Source records:
import Summits.Ventures.HodgeRepro.Night3GSetWeilModel
import Summits.Ventures.HodgeRepro.Night3FaceClosureTwist

/-!
# The Galois twist on the `G`-set model: `twistMul M g` relabels the coordinates, the concrete Weil space is carried to
the concrete Weil space, and twist invariance of «algebraic» (`htwist`) follows from twist compatibility of `Alg`

Blind re-derivation cell `pub-hodge-repro`, seat `night-3` (gen 4).  Imports night-3's `Night3GSetWeilModel` (the
concrete model `H M = ⋀^{|M|} ℂ^{Fin |M| × G}`, the lines, `weilSpace`, `castH`) and `Night3FaceClosureTwist` (gen 3's
Galois twist `twistMul M g = {T·g : T ∈ M}` and the twist reduction «S4 on one face per twist class ⟹ S4», whose
hypothesis `htwist : ∀ M g, Alg M → Alg (twistMul M g)` this file discharges on the concrete model from a
hypothesis about `Alg` alone).  Namespace `HodgeRepro.Night3.GSetModel`.

THE PRINTED REASON (NIGHT3.md §9.1): `A_{T·g}` is the complex torus `A_T` with `F` acting through `g`
(`Φ_{T·g}(x) = Φ_T(g x)`), so `H^•(B_{M·g}, ℂ) = H^•(B_M, ℂ)` with the `σ`-eigenline of `B_{M·g}` equal to the
`σg⁻¹`-eigenline of `B_M`: in eigen-coordinates the identification is the RELABELLING `(i, τ) ↦ (i, τ g)` of
`Fin |M| × G`, and the algebraic classes — classes of the same variety — correspond under it.  On the kernel:

* `relabelH n e : Hn G n ≃ₗ[ℂ] Hn G n` — the coordinate relabelling `(i, τ) ↦ (i, e τ)` on `⋀^n ℂ^{Fin n × G}`
  (`exteriorPower.map` of `LinearEquiv.funCongrLeft`); `relabelH_line : relabelH n e (line n τ) = line n (e τ)`;
* `twistEquiv M g : H M ≃ₗ[ℂ] H (twistMul M g)` — the relabelling by `τ ↦ τ g` followed by the cast
  `|M| = |M·g|`; **`map_twistEquiv_weilSpace`**: the concrete Weil space of `M` is carried onto that of `M·g`
  (the lines are permuted);
* **`htwist_of_alg`**: if `Alg` is twist-compatible — `(Alg M).map (twistEquiv M g) ≤ Alg (twistMul M g)` — then
  `weilSpace M ≤ Alg M → weilSpace (twistMul M g) ≤ Alg (twistMul M g)`: the field `htwist` of gen 3's twist
  reduction is a THEOREM of the concrete model, modulo the one identification of `Alg` along the twist.

Nothing geometric is built; nothing here says anything about the status of the Hodge conjecture for CM abelian
varieties, which is NOT proved.
-/

set_option autoImplicit false

open Finset Module TensorProduct
open scoped Pointwise

namespace HodgeRepro.Night3.GSetModel

open HodgeRepro.CMHodgeOn HodgeRepro.Night3.GSet

section Relabel

variable {G : Type*} [DecidableEq G]

/-- The relabelling `(i, τ) ↦ (i, e τ)` of the eigen-coordinates, on `ℂ^{Fin n × G}` (as `f ↦ f ∘ (id × e)⁻¹`, so that
the coordinate vector `e_{(i,τ)}` goes to `e_{(i, e τ)}`). -/
noncomputable def relabelV (n : ℕ) (e : G ≃ G) : V G n ≃ₗ[ℂ] V G n :=
  LinearEquiv.funCongrLeft ℂ ℂ ((Equiv.refl (Fin n)).prodCongr e).symm

/-- `relabelV` carries `e_{(i,τ)}` to `e_{(i, e τ)}`. -/
theorem relabelV_coordVecOn (n : ℕ) (e : G ≃ G) (x : Fin n × G) :
    relabelV n e (coordVecOn x) = coordVecOn (x.1, e x.2) := by
  funext z
  rcases z with ⟨i, τ⟩
  have h1 : relabelV n e (coordVecOn x) (i, τ) = coordVecOn x (i, e.symm τ) := rfl
  rw [h1, coordVecOn_apply, coordVecOn_apply]
  simp only [Prod.ext_iff, Equiv.symm_apply_eq]

/-- The relabelling on `⋀^n ℂ^{Fin n × G}`. -/
noncomputable def relabelH (n : ℕ) (e : G ≃ G) : Hn G n ≃ₗ[ℂ] Hn G n :=
  LinearEquiv.ofLinear (exteriorPower.map n (relabelV n e).toLinearMap)
    (exteriorPower.map n (relabelV n e).symm.toLinearMap)
    (by rw [← exteriorPower.map_comp, LinearEquiv.comp_symm, exteriorPower.map_id])
    (by rw [← exteriorPower.map_comp, LinearEquiv.symm_comp, exteriorPower.map_id])

omit [DecidableEq G] in
/-- `relabelH n e` is `exteriorPower.map` of the relabelling. -/
theorem relabelH_apply (n : ℕ) (e : G ≃ G) (x : Hn G n) :
    relabelH n e x = exteriorPower.map n (relabelV n e).toLinearMap x := rfl

/-- **The relabelling permutes the lines**: `relabelH n e (line n τ) = line n (e τ)`. -/
theorem relabelH_line (n : ℕ) (e : G ≃ G) (τ : G) : relabelH n e (line n τ) = line n (e τ) := by
  rw [relabelH_apply, line, line, coordWedgeOn, coordWedgeOn, exteriorPower.map_apply_ιMulti]
  congr 1
  funext i
  rw [Function.comp_apply, LinearEquiv.coe_coe, relabelV_coordVecOn]

/-- **The relabelling preserves the span of the lines.** -/
theorem map_relabelH_span_line (n : ℕ) (e : G ≃ G) :
    (Submodule.span ℂ (Set.range (line n))).map (relabelH n e : Hn G n →ₗ[ℂ] Hn G n) =
      Submodule.span ℂ (Set.range (line (G := G) n)) := by
  rw [Submodule.map_span, ← Set.range_comp]
  congr 1
  have : (relabelH n e : Hn G n →ₗ[ℂ] Hn G n) ∘ line n = line n ∘ e := by
    funext τ
    exact relabelH_line n e τ
  rw [this, Set.range_comp, e.surjective.range_eq, Set.image_univ]

end Relabel

section Twist

variable {G : Type*} [Group G] [Fintype G] [DecidableEq G] [LinearOrder G]

omit [Fintype G] [DecidableEq G] [LinearOrder G] in
/-- The twist has the same number of factors. -/
theorem card_twistMul (M : Multiset (Finset G)) (g : G) : Multiset.card (twistMul M g) = Multiset.card M :=
  Multiset.card_map _ _

omit [Fintype G] [LinearOrder G] in
/-- **The twist identification** `H^•(B_M) ≃ H^•(B_{M·g})`: relabel `(i, τ) ↦ (i, τ g)` (the `σ`-eigenline of
`B_{M·g}` is the `σg⁻¹`-eigenline of `B_M`), then the cast `|M| = |M·g|`. -/
noncomputable def twistEquiv (M : Multiset (Finset G)) (g : G) : H M ≃ₗ[ℂ] H (twistMul M g) :=
  (relabelH (Multiset.card M) (Equiv.mulRight g)).trans (castH (card_twistMul M g).symm)

omit [Fintype G] [LinearOrder G] in
/-- **The concrete Weil space is carried to the concrete Weil space by the twist identification.** -/
theorem map_twistEquiv_weilSpace (M : Multiset (Finset G)) (g : G) :
    (weilSpace M).map (twistEquiv M g : H M →ₗ[ℂ] H (twistMul M g)) = weilSpace (twistMul M g) := by
  rw [twistEquiv, LinearEquiv.coe_trans, Submodule.map_comp, weilSpace, map_relabelH_span_line,
    Submodule.map_span, ← Set.range_comp, weilSpace]
  congr 2
  funext τ
  exact castH_line _ τ

omit [Fintype G] [LinearOrder G] in
/-- **`htwist` as a theorem of the concrete model**: if the algebraic classes are twist-compatible
(`(Alg M).map (twistEquiv M g) ≤ Alg (twistMul M g)` — the classes of the same variety `B_{M·g} = B_M`), then
«`W_F(B_M)` algebraic ⟹ `W_F(B_{M·g})` algebraic». -/
theorem htwist_of_alg (Alg : ∀ M : Multiset (Finset G), Submodule ℂ (H M))
    (halg : ∀ M g, (Alg M).map (twistEquiv M g : H M →ₗ[ℂ] H (twistMul M g)) ≤ Alg (twistMul M g))
    (M : Multiset (Finset G)) (g : G) (hM : weilSpace M ≤ Alg M) :
    weilSpace (twistMul M g) ≤ Alg (twistMul M g) := by
  rw [← map_twistEquiv_weilSpace]
  exact (Submodule.map_mono hM).trans (halg M g)

end Twist

end HodgeRepro.Night3.GSetModel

■ **Exercise**: Copy out all lines above holding "noncomputable".

■ **Output of the task**:
noncomputable def relabelV (n : ℕ) (e : G ≃ G) : V G n ≃ₗ[ℂ] V G n :=
noncomputable def relabelH (n : ℕ) (e : G ≃ G) : Hn G n ≃ₗ[ℂ] Hn G n :=
noncomputable def twistEquiv (M : Multiset (Finset G)) (g : G) : H M ≃ₗ[ℂ] H (twistMul M g) :=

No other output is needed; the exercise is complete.